You're gonna love that turbo. I'm running the same s256 on PAG hardware 870cc w/Maestro 7 tuning








Keep up the good work:thumbup::thumbup:


----------



## MKllllvr28 (Sep 15, 2005)

nice:thumbup: is there a reason you opted for the 870 file instead of the 630?


----------



## Doooglasss (Aug 28, 2009)

The 630cc injectors don't have enough headroom to make good power with a turbo in this size range.

That's what I've been told by my tuner at least.


----------



## MKllllvr28 (Sep 15, 2005)

i thought 630's were good for over 400hp?


----------



## 20v master (May 7, 2009)

MKllllvr28 said:


> i thought 630's were good for about 500hp?


Corrected, and yes they are. I made ~530chp with 630's at 3 bar.


----------



## MKllllvr28 (Sep 15, 2005)

awesome:thumbup: thanks for the input. this is the dv i am going to be running. its from a stock evo. madmaxx style. i picked it up for 80 bucks locally. according to max it will be good for up to 45psi with the crush mod.


----------



## DUBBED-OUT (Mar 21, 2008)

MKllllvr28 said:


> nice:thumbup: is there a reason you opted for the 870 file instead of the 630?






DougLoBue said:


> The 630cc injectors don't have enough headroom to make good power with a turbo in this size range.
> 
> That's what I've been told by my tuner at least.

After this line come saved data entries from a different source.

import Summits.HodgeConjecture.CorCM.GaloisDodecicSimpleCMSixfolds
import Summits.HodgeConjecture.CorCM.OcticCMFieldAutomorphismsFibres
import Mathlib.GroupTheory.Perm.Cycle.Type
import HarnessLib

/-!
# Sharpness of the Galois-dodecic theorem: an ABELIAN Galois CM field of degree `12` with an imaginary quadratic
# subfield carries a primitive DEGENERATE CM type — and the resulting classification

COR-CM (cell `pub-hodgecm2`), binder seat b04 (gen 14), count-neutral claim GALOIS-DODECIC, part III; sequel of
`CorCM/GaloisDodecicSimpleCMSixfolds` (part II: for a Galois CM field `K` of degree `12`, a primitive degenerate CM
type forces an imaginary quadratic subfield `k` with `Gal(K/k)` abelian).  KERNEL ONLY: theorems, no definition, no
named fact, no `sorry`.  `HC_CM` is not used and not claimed.

§1 `exists_orderOf_eq_six` — a commutative subgroup of order `6` contains an element of order `6` (Cauchy for `2`
   and `3`, coprime orders).
§2 The model type.  In `M = ℤ/2 × ℤ/6` with "conjugation" `c₀ = (1,0)` the set
   `T₀ = {(0,0), (0,3), (0,5), (1,1), (1,2), (1,4)}` is a CM set (`x ∈ T₀ ↔ x + c₀ ∉ T₀`), has trivial stabiliser
   (for every `v ≠ 0` some `w` has `w ∈ T₀ ↮ v + w ∈ T₀`), and meets each coset of `{0} × ℤ/6` in exactly three
   points — all decided by the kernel (`GaloisDodecic.Sharp.model_*`).
§3 `exists_isPrimitive_not_isNondegenerate_of_comm` — **for a GALOIS CM field `K` of degree `12` with COMMUTATIVE
   Galois group and an imaginary quadratic subfield `k`, some PRIMITIVE CM type of `K` is DEGENERATE**: with `c`
   complex conjugation and `g` a generator of the cyclic group `Gal(K/k)` (order `6`), the map
   `ψ(b, m) = c^b g^m` is a bijection `ℤ/2 × ℤ/6 → Gal(K/ℚ)` turning addition into multiplication, and
   `Φ = {σ_{ψ(x)} | x ∈ T₀}` (`σ_h = φ₀ ∘ h⁻¹`) is a CM type, primitive (the translates `τΦ`, `τ ∈ Aut(ℂ)`, act through
   `x ↦ x − d` on the model), and balanced `(3,3)` over `k`, hence degenerate by
   `CMSixfoldRank.not_isNondegenerate_iff_exists_weilFibre`.
§4 The classification for Galois CM fields of degree `12` (`forall_isNondegenerate_iff`): **every primitive CM type
   of `K` is nondegenerate — equivalently, every simple abelian sixfold with CM by `K` has `Hdg(Aⁿ) = Div(Aⁿ)` for all
   `n` — if and only if `Gal(K/ℚ)` is non-abelian or `K` has no imaginary quadratic subfield**; for abelian
   `Gal(K/ℚ)` the criterion is exactly "no imaginary quadratic subfield" (`forall_isNondegenerate_iff_of_comm`).  The
   excluded fields are those with `Gal(K/ℚ) ≅ ℤ/2 × ℤ/6` (e.g. `ℚ(ζ₂₁), ℚ(ζ₂₈), ℚ(ζ₃₆)`).
Print context: [Dodson1984] §4 (p. 18), §5.3 ("preliminary results for `n = 6`"; degenerate examples for
`G₀ = ℤ₆`); [MoonenZarhin1999LowDim] Thm. 0.1 (1.4).  The classification as stated is NEW.
-/

noncomputable section
import Mathlib
import HarnessLib
import Literature.MathematicalPhysics.QuantumLattice.HubbardFreeTorusGroundEnergy
import Literature.MathematicalPhysics.QuantumLattice.TorusBandEdgeCounting
import Summits.HubbardSuperconductivity.HubbardSuperconductivity.Theorems.WeakCouplingBCSWcbcsBcsConstructionEnergyDensityLimit

/-!
# Route `ThermalWedge`, item `stmt-HubbardSuperconductivity-1702` (`TwPureThermalBound`):
# the grand-canonical ground-state energy density `g(μ)` of the 2D Hubbard torus and the
# localisation of the canonical chemical potential

Support file (`--supports stmt-HubbardSuperconductivity-1702`; no definition; the route file is NOT
imported). Notation: `G_L(μ) = E₀(hubbardTorusWith 2 L 1 U μ)` and `g(μ) = lim_L G_L(μ)/L²`.

* `ptbm_gcLimit_exists`: the limit `g` exists for every `U, μ` (this is
  `stub_torusGcEnergyDensityLimit` of the route `WeakCouplingBCS`, re-indexed from `L + 1` to `L`);
* for ANY pointwise limit `g`: `0 ≤ g(μ) − g(ν) ≤ 2(ν − μ)` for `μ ≤ ν` (`ptbm_gcLimit_sub_mem_Icc`,
  from the finite-volume `2L²`-Lipschitz bound), hence `g` is continuous (`ptbm_gcLimit_continuous`);
  `g` is concave (`ptbm_gcLimit_concaveOn`); the interaction sandwich `g⁰ ≤ g ≤ g⁰ + U`
  (`ptbm_gcLimit_free_le`, `ptbm_gcLimit_le_free_add`) for the free limit `g⁰` (`U = 0`);
* the two FREE-GAS density inequalities in the limit, from the finite-volume secant inequalities of
  `HubbardFreeTorusGroundEnergy.lean` and the level counts of `TorusBandEdgeCounting.lean`:
  `g⁰(μ_u + h) ≤ g⁰(μ_u) − (19/20) h` at `μ_u = −cos²(49π/100)` (density `≥ 19/20` just below the band
  centre, `ptbm_free_upperEdge`) and `g⁰(−15/4 − h) ≤ g⁰(−15/4) + h/2` (density `≤ 1/2` just above the
  band bottom, `ptbm_free_lowerEdge`), `h ≥ 0`;
* **localisation** (`ptbm_exists_optimal_mu`): for `ρ₀ ∈ [3/5, 9/10]` and `0 ≤ U ≤ min(cos²(49π/100)/80, 1/160)`
  there is `μ₀ ∈ [−31/8, −cos²(49π/100)/2] ⊂ (−4, 0)` minimising `μ ↦ −g(μ) − ρ₀μ` on a neighbourhood,
  i.e. with `g(μ₀ − τ) − g(μ₀) ≤ ρ₀τ ≤ g(μ₀) − g(μ₀ + τ)` for `0 < τ ≤ 1` — the density `ρ₀` lies in
  the supergradient interval of the concave `g` at `μ₀` (argmin on a compact window; the free-gas
  inequalities push the argmin off the window's ends by three-point concavity). No differentiability of
  `g` is used or claimed.

Ruelle, *Statistical Mechanics: Rigorous Results* (1969), §3.4; Griffiths, J. Math. Phys. 5 (1964)
1215. Everything is [folklore] real analysis over the cited tree facts.
-/

set_option linter.dupNamespace false

noncomputable section

namespace Summit.HubbardSuperconductivity.HubbardSuperconductivity.Theorems

open Literature.MathematicalPhysics.QuantumLattice Literature.Probability.LatticeModels Matrix Finset Filter
open scoped Topology

/-! ### Existence of the limit -/

/-- **The grand-canonical ground-state energy density of the 2D Hubbard torus has a thermodynamic
limit**: for every `U` there is `g : ℝ → ℝ` with `E₀(hubbardTorusWith 2 L 1 U μ)/L² → g(μ)` for all `μ`
(`stub_torusGcEnergyDensityLimit`, re-indexed). [folklore] -/
theorem ptbm_gcLimit_exists (U : ℝ) :
    ∃ g : ℝ → ℝ, ∀ μ : ℝ, Tendsto (fun L : ℕ => (hubbardTorusWith 2 L 1 U μ).groundEnergy / (L : ℝ) ^ 2)
      atTop (𝓝 (g μ)) := by
  choose g hg using fun μ => stub_torusGcEnergyDensityLimit U μ
  refine ⟨g, fun μ => ?_⟩
  exact (tendsto_add_atTop_iff_nat (f := fun L : ℕ =>
    (hubbardTorusWith 2 L 1 U μ).groundEnergy / (L : ℝ) ^ 2) 1).mp (hg μ)

/-! ### Properties of any pointwise limit -/

section Limit

variable {U : ℝ} {g : ℝ → ℝ}
  (hg : ∀ μ : ℝ, Tendsto (fun L : ℕ => (hubbardTorusWith 2 L 1 U μ).groundEnergy / (L : ℝ) ^ 2)
    atTop (𝓝 (g μ)))

include hg

/-- **Monotonicity and Lipschitz bound in the limit**: `0 ≤ g(μ) − g(ν) ≤ 2(ν − μ)` for `μ ≤ ν`.
[folklore] -/
theorem ptbm_gcLimit_sub_mem_Icc {μ ν : ℝ} (h : μ ≤ ν) : g μ - g ν ∈ Set.Icc (0 : ℝ) (2 * (ν - μ)) := by
  have hlim := (hg μ).sub (hg ν)
  have hev : ∀ᶠ L : ℕ in atTop,
      (hubbardTorusWith 2 L 1 U μ).groundEnergy / (L : ℝ) ^ 2 -
          (hubbardTorusWith 2 L 1 U ν).groundEnergy / (L : ℝ) ^ 2 ∈ Set.Icc (0 : ℝ) (2 * (ν - μ)) := by
    refine eventually_atTop.2 ⟨1, fun L hL => ?_⟩
    have hL : (0 : ℝ) < (L : ℝ) ^ 2 := by positivity
    have hb := groundEnergy_torus_sub_mem_Icc_of_le L 1 U h
    rw [← sub_div]
    constructor
    · exact div_nonneg hb.1 hL.le
    · rw [div_le_iff₀ hL]
      nlinarith [hb.2]
  exact ⟨ge_of_tendsto hlim (hev.mono fun L hL => hL.1), le_of_tendsto hlim (hev.mono fun L hL => hL.2)⟩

It won't be hard to max out those 630cc injectors with this turbo. Leaving your motor thirsty for fuel when under pressure. (With that being said it's better safe then Sorry)
Call Arnold for more details this situation...


----------



## Panerai (Oct 22, 2010)

DUBBED-OUT said:


> It won't be hard to max out those 630cc injectors with this turbo. Leaving your motor thirsty for fuel when under pressure. (With that being said it's better safe then Sorry)
> Call Arnold for more details this situation...


True story, 630's are good enough, unless you want to go big power.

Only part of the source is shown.